There’s one aspect of that story that is inadvertently amusing. Meg begins the film as a discarded woman – her big-shot ex-husband (Patrick Bauchau) left her for a bimbo – and ends up a heroine. Meantime, in a subplot, the crum-bum cad appears mid-robbery and gets beaten upon arrival into the bloodiest of pulps; for our delectation, he spends the remainder of the film propped up or sprawled out, his wounds oozing. (I can’t think of a more thankless role.) It’s as if the filmmakers were exacting their revenge on the guy for dumping Meg. It’s gallantry, of a sort.

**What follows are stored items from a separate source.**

import Literature.AlgebraicGeometry.AbelianSchemes.PolarizedTupleGraphLetters
import Literature.AlgebraicGeometry.AbelianSchemes.PolarizedTupleIsomPiece
import Literature.AlgebraicGeometry.AbelianSchemes.PolarizedTupleIsoRebase
import HarnessLib

/-!
# The iso-locus of two PEL tuples is covered by FINITELY MANY FINITE-TYPE PIECES when the projective embeddings are given only on a finite family
# of CHARTS (head′ of the SP3-a2 line)

Topic `Literature/AlgebraicGeometry/AbelianSchemes`; namespace `Literature.AlgebraicGeometry.AbelianSchemes.AbelianSchemeOver`.  THEOREMS ONLY
(no definition, no named fact, no instance, no notation, no `sorry`).  Cell `hodgecm-mathlib` (D-0151), P6 «MOD programme» (crux hLiu418 =
stmt-HodgeConjecture-24832), glue (G2) for the P-line socket `stub_INJ0` (LEAD F0P6-plan (g3) deal 2026-09-02 00:07:34Z (a)): the HEAD of the SP3-a2
line `Cruxes/HLiu418/Lines/F0_P6a_IsomSchemeFiniteType.isomPieces_finiteType_of_line` asks for closed `Y`-embeddings `jᵢ : 𝒜ᵢ ↪ 𝐏ⁿ_Y`; the
supplier REL-EMB-SPREAD (★ `ProjectiveGeometry/RelativeEmbeddingNearFibre`, ★ `AbelianSchemes/PolarizedAbelianSchemeLocalEmbedding`, B-p10 (g29))
delivers them ZARISKI-LOCALLY — on a finite family of charts of the (quasi-compact) stage.  This file re-assembles the head from the two ★ socket
closers (★ `exists_finset_graphLetters_of_tupleIso`, ★ `exists_isomPiece_of_letters`) CHART BY CHART and pushes the pieces down to `Y`; the
conclusion is the head's output shape over `Y` VERBATIM (= the `hpieces` input of the cofinite passage ★
`Limits/CofinitePassageOfPieces.exists_finset_heightOneSpectrum_forall_not_of_pieces`, with `Φ t :=` the line's `TupleIsoAt₂ t …` UNFOLDED).
HC_CM is proved only modulo the 2 remaining named inputs (hLiu418, h413) until rung 0 closes; this file is generic and count-neutral.

## The mathematics ([MumfordFogartyKirwan1994] Ch. 7 §2, proof of Prop. 7.3 ∕ Thm. 7.9; [GortzWedhorn2020] (4.7))

Let `(𝒜ᵢ, ιᵢ, (Âᵢ, 𝒫ᵢ), λᵢ, lvlᵢ)` (`i = 1, 2`) be PEL tuples over a scheme `Y` and `(c_α : Y_α → Y)_α` a FINITE family of quasi-compact, locally
finite-type charts with `Y_α` Noetherian through which every geometric point of `Y` lifts (e.g. a finite affine open cover of a Noetherian `Y`),
such that on each chart the pulled-back abelian schemes carry closed embeddings `jᵢα : c_α^*𝒜ᵢ ↪ 𝐏^{n_α}_{Y_α}` (`n_α ≥ 1`) whose `𝒪(1)` is
`L^Δ(λᵢ)^{⊗k_α}` (the binders of ★ `exists_finset_graphLetters_of_tupleIso`).  Then there are finitely many `Y`-schemes `I_ν → Y`, quasi-compact
and locally of finite type, such that a geometric point `t` of `Y` lifts to some `I_ν` iff the tuples `𝒜₁, 𝒜₂` are isomorphic at `t` (the five
clauses of Mumford's moduli functor along `𝟙`).  Indeed over each chart the letters of tuple-isomorphisms lie in a finite set `F_α` and for each
`(Q, Q′) ∈ F_α` the `Isom`-piece `I_{α,(Q,Q′)} → Y_α` exists (★); compose with `c_α`; a point `t = t′ ≫ c_α` carries a tuple-isomorphism of
`𝒜₁, 𝒜₂` iff `t′` carries one of `c_α^*𝒜₁, c_α^*𝒜₂` (rebase ★ `exists_tupleIso₂_comp_iff`: base change is transitive).

* **`exists_isomPieces_of_charts`** — the head′.

## References
* [MumfordFogartyKirwan1994] D. Mumford, J. Fogarty, F. Kirwan, *Geometric Invariant Theory*, 3rd ed. (1994), Ch. 7 §2 Proposition 7.3 (p. 132),
  Theorem 7.9 (p. 139); Ch. 0 §5 (c) (p. 23).
* [GortzWedhorn2020] U. Görtz, T. Wedhorn, *Algebraic Geometry I*, 2nd ed. (2020), Section (4.7) (pp. 107–108).
* [EGAIV3] A. Grothendieck, J. Dieudonné, *Éléments de géométrie algébrique IV₃*, Publ. Math. IHÉS 28 (1966), (8.9.1), (9.2.1)–(9.2.3)
  (spreading embeddings to a neighbourhood; constructibility).
-/

set_option autoImplicit false

noncomputable section

-- Mathlib's `Over`/pull-back API is stated across semireducible wrappers (as in the ★ `AbelianSchemes/*` files).
set_option backward.isDefEq.respectTransparency false

open CategoryTheory CategoryTheory.Limits CategoryTheory.Abelian AlgebraicGeometry Polynomial MonoidalCategory

namespace Literature.AlgebraicGeometry.AbelianSchemes

namespace AbelianSchemeOver

open Literature.AlgebraicGeometry Literature.AlgebraicGeometry.Morphisms
open Literature.AlgebraicGeometry.Modules Literature.AlgebraicGeometry.Modules.SerreTwist
open Literature.Algebra.Homology Literature.Algebra.Homology.LaurentCech Literature.Algebra.Homology.OrderedCech
open Literature.AlgebraicGeometry.AbelianVarieties Literature.AlgebraicGeometry.Motives

/-- **HEAD′ — THE ISO-LOCUS OF TWO PEL TUPLES IS THE IMAGE OF FINITELY MANY QUASI-COMPACT FINITE-TYPE `Y`-SCHEMES, the embeddings being given
on a finite family of charts.**  Data: two tuples over `Y`; charts `c α : Yc α → Y` (`α : ι`, `ι` finite), each quasi-compact and locally of finite
type with `Yc α` Noetherian, every geometric point of `Y` lifting to some chart (`hcov`); on each chart the ★ `exists_finset_graphLetters_of_tupleIso`
binders for the pulled-back tuples `c_α^*𝒜ᵢ` (graphs `Grᵢ α` of `λᵢ`, closed embeddings `jᵢ α` into ONE `𝐏(Fin (n α))` over `Yc α` with `1 ≤ n α`,
`𝒪(1) ≅ L^Δ(λᵢ)^{⊗(k α)}` as `eᵢ α`).  Conclusion (the SP3-a2 head's output over `Y`, `TupleIsoAt₂` UNFOLDED): finitely many `f ν : I ν → Y`,
quasi-compact and locally of finite type, with «the tuples are isomorphic at `t`» ⟺ «`t` lifts to some `I ν`» for every geometric point `t`.
PROOF: chart by chart ★ `exists_finset_graphLetters_of_tupleIso` (finite letter set) and ★ `exists_isomPiece_of_letters` (one piece per letter
pair), pieces composed with `c α`, points rebased along `c α` by ★ `exists_tupleIso₂_comp_iff`, the finite index set `Σ α, F α` enumerated by
`Fintype.equivFin`. [cite: MumfordFogartyKirwan1994, Ch. 7 §2 Proposition 7.3 (p. 132) and Theorem 7.9 (p. 139)]
[cite: GortzWedhorn2020, Section (4.7) (pp. 107–108)] -/
theorem exists_isomPieces_of_charts {O : Type} [CommRing O] {Y : Scheme.{0}}
    (𝒜₁ : AbelianSchemeOver Y) (ρ₁ : 𝒜₁.RingAction O) (D₁ : 𝒜₁.DualPair) (pol₁ : 𝒜₁.Polarization D₁)
    {g N : ℕ} (lvl₁ : 𝒜₁.LevelStructure g N)
    (𝒜₂ : AbelianSchemeOver Y) (ρ₂ : 𝒜₂.RingAction O) (D₂ : 𝒜₂.DualPair) (pol₂ : 𝒜₂.Polarization D₂)
    (lvl₂ : 𝒜₂.LevelStructure g N)
    -- the charts
    {ι : Type} [Fintype ι] (Yc : ι → Scheme.{0}) [∀ α, IsNoetherian (Yc α)] (c : ∀ α, Yc α ⟶ Y)
    [∀ α, QuasiCompact (c α)] [∀ α, LocallyOfFiniteType (c α)]
    (hcov : ∀ ⦃Ω : Type⦄ [Field Ω] [IsAlgClosed Ω] (t : Spec (CommRingCat.of Ω) ⟶ Y),
      ∃ (α : ι) (t' : Spec (CommRingCat.of Ω) ⟶ Yc α), t' ≫ c α = t)
    -- the embeddings, chart by chart (binders of ★ `exists_finset_graphLetters_of_tupleIso` for `c_α^*𝒜₁`, `c_α^*𝒜₂`)
    (n k : ι → ℕ) (hn : ∀ α, 1 ≤ n α)
    (Gr₁ : ∀ α, (𝒜₁.baseChange (c α)).X.left ⟶ (𝒜₁.baseChange (c α)).prodLeft (D₁.baseChange (c α)).hat)
    (Gr₂ : ∀ α, (𝒜₂.baseChange (c α)).X.left ⟶ (𝒜₂.baseChange (c α)).prodLeft (D₂.baseChange (c α)).hat)
    (hGr₁₁ : ∀ α, Gr₁ α ≫ pullback.fst (𝒜₁.baseChange (c α)).X.hom (D₁.baseChange (c α)).hat.X.hom = 𝟙 _)
    (hGr₁₂ : ∀ α, Gr₁ α ≫ pullback.snd (𝒜₁.baseChange (c α)).X.hom (D₁.baseChange (c α)).hat.X.hom = (pol₁.baseChange (c α)).lam.left)
    (hGr₂₁ : ∀ α, Gr₂ α ≫ pullback.fst (𝒜₂.baseChange (c α)).X.hom (D₂.baseChange (c α)).hat.X.hom = 𝟙 _)
    (hGr₂₂ : ∀ α, Gr₂ α ≫ pullback.snd (𝒜₂.baseChange (c α)).X.hom (D₂.baseChange (c α)).hat.X.hom = (pol₂.baseChange (c α)).lam.left)
    (j₁ : ∀ α, (𝒜₁.baseChange (c α)).X.left ⟶ Morphisms.projectiveSpace (Fin (n α)) (Yc α))
    (hj₁ : ∀ α, j₁ α ≫ Morphisms.projectiveSpaceFst (Fin (n α)) (Yc α) = (𝒜₁.baseChange (c α)).X.hom)
    (j₂ : ∀ α, (𝒜₂.baseChange (c α)).X.left ⟶ Morphisms.projectiveSpace (Fin (n α)) (Yc α))
    (hj₂ : ∀ α, j₂ α ≫ Morphisms.projectiveSpaceFst (Fin (n α)) (Yc α) = (𝒜₂.baseChange (c α)).X.hom)
    (hj₁c : ∀ α, IsClosedImmersion (j₁ α)) (hj₂c : ∀ α, IsClosedImmersion (j₂ α))
    (e₁ : ∀ α, twistMod (j₁ α ≫ pullback.snd (terminal.from (Yc α)) (terminal.from (Morphisms.projectiveSpaceInt (Fin (n α)))))
      (unitModule _) 1 ≅ tensorPow ((Scheme.Modules.pullback (Gr₁ α)).obj (D₁.baseChange (c α)).P) (k α))
    (e₂ : ∀ α, twistMod (j₂ α ≫ pullback.snd (terminal.from (Yc α)) (terminal.from (Morphisms.projectiveSpaceInt (Fin (n α)))))
      (unitModule _) 1 ≅ tensorPow ((Scheme.Modules.pullback (Gr₂ α)).obj (D₂.baseChange (c α)).P) (k α)) :
    ∃ (r : ℕ) (I : Fin r → Scheme.{0}) (f : ∀ i, I i ⟶ Y) (_ : ∀ i, QuasiCompact (f i))
      (_ : ∀ i, LocallyOfFiniteType (f i)),
      ∀ ⦃Ω : Type⦄ [Field Ω] [IsAlgClosed Ω] (t : Spec (CommRingCat.of Ω) ⟶ Y),
        (∃ (G : (𝒜₁.baseChange t).X.left ⟶ (𝒜₂.baseChange t).X.left) (Ĝ : (D₁.baseChange t).hat.X.left ⟶ (D₂.baseChange t).hat.X.left),
          (lvl₁.baseChange t).IsBaseChangeVia (lvl₂.baseChange t) (𝟙 (Spec (CommRingCat.of Ω))) G ∧
          (D₁.baseChange t).hat.IsBaseChangeVia (D₂.baseChange t).hat (𝟙 (Spec (CommRingCat.of Ω))) Ĝ ∧
          (∃ (wG : (𝒜₁.baseChange t).X.hom ≫ 𝟙 (Spec (CommRingCat.of Ω)) = G ≫ (𝒜₂.baseChange t).X.hom)
              (wĜ : (D₁.baseChange t).hat.X.hom ≫ 𝟙 (Spec (CommRingCat.of Ω)) = Ĝ ≫ (D₂.baseChange t).hat.X.hom),
            Nonempty ((Scheme.Modules.pullback
              (pullback.map (𝒜₁.baseChange t).X.hom (D₁.baseChange t).hat.X.hom (𝒜₂.baseChange t).X.hom (D₂.baseChange t).hat.X.hom G Ĝ (𝟙 (Spec (CommRingCat.of Ω))) wG wĜ)).obj
                (D₂.baseChange t).P ≅ (D₁.baseChange t).P)) ∧
          (pol₁.baseChange t).lam.left ≫ Ĝ = G ≫ (pol₂.baseChange t).lam.left ∧
          ∀ a : O, (baseChangeHom (ρ₁.i a) t).left ≫ G = G ≫ (baseChangeHom (ρ₂.i a) t).left) ↔
          ∃ (i : Fin r) (s : Spec (CommRingCat.of Ω) ⟶ I i), s ≫ f i = t := by
  classical
  -- chart by chart: the finite letter set (★ ILET closer) and one piece per letter pair (★ ICON closer)
  choose F hF using fun α => exists_finset_graphLetters_of_tupleIso (𝒜₁.baseChange (c α)) (ρ₁.baseChange (c α)) (D₁.baseChange (c α))
    (pol₁.baseChange (c α)) (lvl₁.baseChange (c α)) (𝒜₂.baseChange (c α)) (ρ₂.baseChange (c α)) (D₂.baseChange (c α)) (pol₂.baseChange (c α))
    (lvl₂.baseChange (c α)) (Gr₁ α) (Gr₂ α) (j₁ α) (hj₁ α) (j₂ α) (hj₂ α) (hn α) (hGr₁₁ α) (hGr₁₂ α) (hGr₂₁ α) (hGr₂₂ α) (hj₁c α) (hj₂c α)
    (e₁ α) (e₂ α)
  choose I m hqc hlft hI using fun (α : ι) (QQ' : ℚ[X] × ℚ[X]) => exists_isomPiece_of_letters (𝒜₁.baseChange (c α)) (ρ₁.baseChange (c α))
    (D₁.baseChange (c α)) (pol₁.baseChange (c α)) (lvl₁.baseChange (c α)) (𝒜₂.baseChange (c α)) (ρ₂.baseChange (c α)) (D₂.baseChange (c α))
    (pol₂.baseChange (c α)) (lvl₂.baseChange (c α)) (j₁ α) (hj₁ α) (j₂ α) (hj₂ α) (hn α) (hj₁c α) (hj₂c α) QQ'.1 QQ'.2
  -- the pieces over `Y`, indexed by `J := Σ α, F α`
  have key : ∀ ⦃Ω : Type⦄ [Field Ω] [IsAlgClosed Ω] (t : Spec (CommRingCat.of Ω) ⟶ Y),
        (∃ (G : (𝒜₁.baseChange t).X.left ⟶ (𝒜₂.baseChange t).X.left) (Ĝ : (D₁.baseChange t).hat.X.left ⟶ (D₂.baseChange t).hat.X.left),
          (lvl₁.baseChange t).IsBaseChangeVia (lvl₂.baseChange t) (𝟙 (Spec (CommRingCat.of Ω))) G ∧
          (D₁.baseChange t).hat.IsBaseChangeVia (D₂.baseChange t).hat (𝟙 (Spec (CommRingCat.of Ω))) Ĝ ∧
          (∃ (wG : (𝒜₁.baseChange t).X.hom ≫ 𝟙 (Spec (CommRingCat.of Ω)) = G ≫ (𝒜₂.baseChange t).X.hom)
              (wĜ : (D₁.baseChange t).hat.X.hom ≫ 𝟙 (Spec (CommRingCat.of Ω)) = Ĝ ≫ (D₂.baseChange t).hat.X.hom),
            Nonempty ((Scheme.Modules.pullback
              (pullback.map (𝒜₁.baseChange t).X.hom (D₁.baseChange t).hat.X.hom (𝒜₂.baseChange t).X.hom (D₂.baseChange t).hat.X.hom G Ĝ (𝟙 (Spec (CommRingCat.of Ω))) wG wĜ)).obj
                (D₂.baseChange t).P ≅ (D₁.baseChange t).P)) ∧
          (pol₁.baseChange t).lam.left ≫ Ĝ = G ≫ (pol₂.baseChange t).lam.left ∧
          ∀ a : O, (baseChangeHom (ρ₁.i a) t).left ≫ G = G ≫ (baseChangeHom (ρ₂.i a) t).left) ↔
        ∃ (p : Σ α, (F α : Set (ℚ[X] × ℚ[X]))) (s : Spec (CommRingCat.of Ω) ⟶ I p.1 p.2.1), s ≫ m p.1 p.2.1 ≫ c p.1 = t := by
    intro Ω _ _ t
    constructor
    · intro h
      obtain ⟨α, t', rfl⟩ := hcov t
      obtain ⟨G, Ĝ, h5⟩ := (exists_tupleIso₂_comp_iff 𝒜₁ ρ₁ D₁ pol₁ lvl₁ 𝒜₂ ρ₂ D₂ pol₂ lvl₂ (c α) t').mp h
      obtain ⟨QQ', hmem, hQ, hQ'⟩ := hF α t' G Ĝ h5
      obtain ⟨s, hs⟩ := (hI α QQ' t').mp ⟨G, Ĝ, h5, hQ, hQ'⟩
      exact ⟨⟨α, QQ', hmem⟩, s, by rw [← Category.assoc, hs]⟩
    · rintro ⟨⟨α, QQ', hmem⟩, s, hs⟩
      obtain ⟨G, Ĝ, h5, -, -⟩ := (hI α QQ' (s ≫ m α QQ')).mpr ⟨s, rfl⟩
      have hst : (s ≫ m α QQ') ≫ c α = t := by rw [Category.assoc]; exact hs
      subst hst
      exact (exists_tupleIso₂_comp_iff 𝒜₁ ρ₁ D₁ pol₁ lvl₁ 𝒜₂ ρ₂ D₂ pol₂ lvl₂ (c α) (s ≫ m α QQ')).mpr ⟨G, Ĝ, h5⟩
  -- enumerate `J` by `Fin r`
  let ε := Fintype.equivFin (Σ α, (F α : Set (ℚ[X] × ℚ[X])))
  refine ⟨Fintype.card (Σ α, (F α : Set (ℚ[X] × ℚ[X]))), fun i => I (ε.symm i).1 (ε.symm i).2.1,
    fun i => m (ε.symm i).1 (ε.symm i).2.1 ≫ c (ε.symm i).1, fun i => ?_, fun i => ?_, fun Ω _ _ t => ?_⟩
  · haveI := hqc (ε.symm i).1 (ε.symm i).2.1
    infer_instance
  · haveI := hlft (ε.symm i).1 (ε.symm i).2.1
    infer_instance
  rw [key t]
  constructor
  · rintro ⟨p, s, hs⟩
    refine ⟨ε p, ?_⟩
    dsimp only
    rw [Equiv.symm_apply_apply]
    exact ⟨s, hs⟩
  · rintro ⟨i, s, hs⟩
    exact ⟨ε.symm i, s, hs⟩

end AbelianSchemeOver

end Literature.AlgebraicGeometry.AbelianSchemes

end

As Panic Room demonstrates, most violence in the movies doesn’t cut to the quick and can be easily dismissed afterward, but the films of the Austrian director Michael Haneke are something else again. In the 1997 Funny Games, which is about a family terrorized and ultimately obliterated by a pair of roving thugs – sound familiar? – we are taken step by step into a no-exit situation of pure sadism: It’s a movie about violence that is, in itself, an act of violence. In Haneke’s new film, The Piano Teacher, Isabelle Huppert plays Erika, a stiff-backed piano instructor at a prestigious Viennese conservatory whose lust for her adoring student Walter (Benoit Magimel) exposes her deeply guarded sadomasochism. “Do I disgust you?” she asks him after he reads a long letter from her outlining her most depraved fantasies, and she could just as well be speaking for the director. Haneke doesn’t really explore disgust, and he doesn’t get into the emotional consequences of extreme violence, either. What he provides, instead, is the spectacle of witnessing experience freshly cauterized; you can’t shake off the grisly moments in Haneke’s movies because they have the shock of the real. His refusal to go much beyond that shock is part of what makes everything so creepy and sordid – he doesn’t offer a helping hand, he doesn’t even try to intellectualize the depravity he’s showing us. This is a roundabout way of saying, I fear, that Haneke is an exploitation filmmaker of the highest gifts. His movies are not to be entered into lightly.
Directed by David Fincher; starring Jodie Foster, Forest Whitaker.
The Piano Teacher
Directed by Michael Haneke; starring Isabelle Huppert.